import Summits.HubbardSuperconductivity.HubbardSuperconductivity.Theorems.AnisotropyChordTransferFibre3FinXB2Eval
import Summits.HubbardSuperconductivity.HubbardSuperconductivity.Theorems.AnisotropyChordTransferFibre3FinXB2P43d
import Summits.HubbardSuperconductivity.HubbardSuperconductivity.Theorems.AnisotropyChordTransferFibre3FinXB2P43e

/-!
# Route `AnisotropyChord` / H0 rotor rung: FIN XB2 row-`N₁` certificate at `L = 43` — cell facts, part `d`

Kernel facts `xbCellAny2 43 (49/50) la lb c = true` (evaluator `…FinXB2Eval`, point wedges rewritten to the certified literal tables of `…FinXB2P43*`) for 1 λ-cell(s) of the per-`L` cover
(`…FinXB2Cover.xbCheck2`; cell design: p3 g6 scratch `xb_design2.py`, float mirror `xb_mirror.py` (g5)); assembled in `…FinXB2FortyThree`.
Prover seat `hubbard-h0-rotor-p3` g6; helper for piece A = stmt-HubbardSuperconductivity-23918 of rung 19089 (`--supports`, helper class).
WHAT THIS IS NOT: nothing here proves superconductivity in the Hubbard model (rotor TARGET as worded stays FALSE, g15 verdict); kernel facts for the FIN certificate of ONE hypothesis (row `N₁`) of ONE conditional reduction.  Tree imports only; no sorry, no new axioms.
-/

set_option linter.dupNamespace false

namespace Summit.HubbardSuperconductivity.HubbardSuperconductivity.Theorems.AnisotropyChord.Transfer.Fibre3

namespace FinXB

set_option maxHeartbeats 4000000 in
/-- kernel fact: cell 19 at `L = 43` (certified, c = (2/5 : ℚ)). [folklore] -/
theorem xb2c43_19 : xbCellAny2 43 (49/50 : ℚ) 67160675717577 79136263706468 (2/5 : ℚ) = true := by
  unfold xbCellAny2
  rw [tw43_3_eq, tw43_4_eq]
  decide +kernel

end FinXB

end Summit.HubbardSuperconductivity.HubbardSuperconductivity.Theorems.AnisotropyChord.Transfer.Fibre3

Directions for this task: Using the listing, copy every line where the word "true" shows up.

Worked solution:
Kernel facts `xbCellAny2 43 (49/50) la lb c = true` (evaluator `…FinXB2Eval`, point wedges rewritten to the certified literal tables of `…FinXB2P43*`) for 1 λ-cell(s) of the per-`L` cover
theorem xb2c43_19 : xbCellAny2 43 (49/50 : ℚ) 67160675717577 79136263706468 (2/5 : ℚ) = true := by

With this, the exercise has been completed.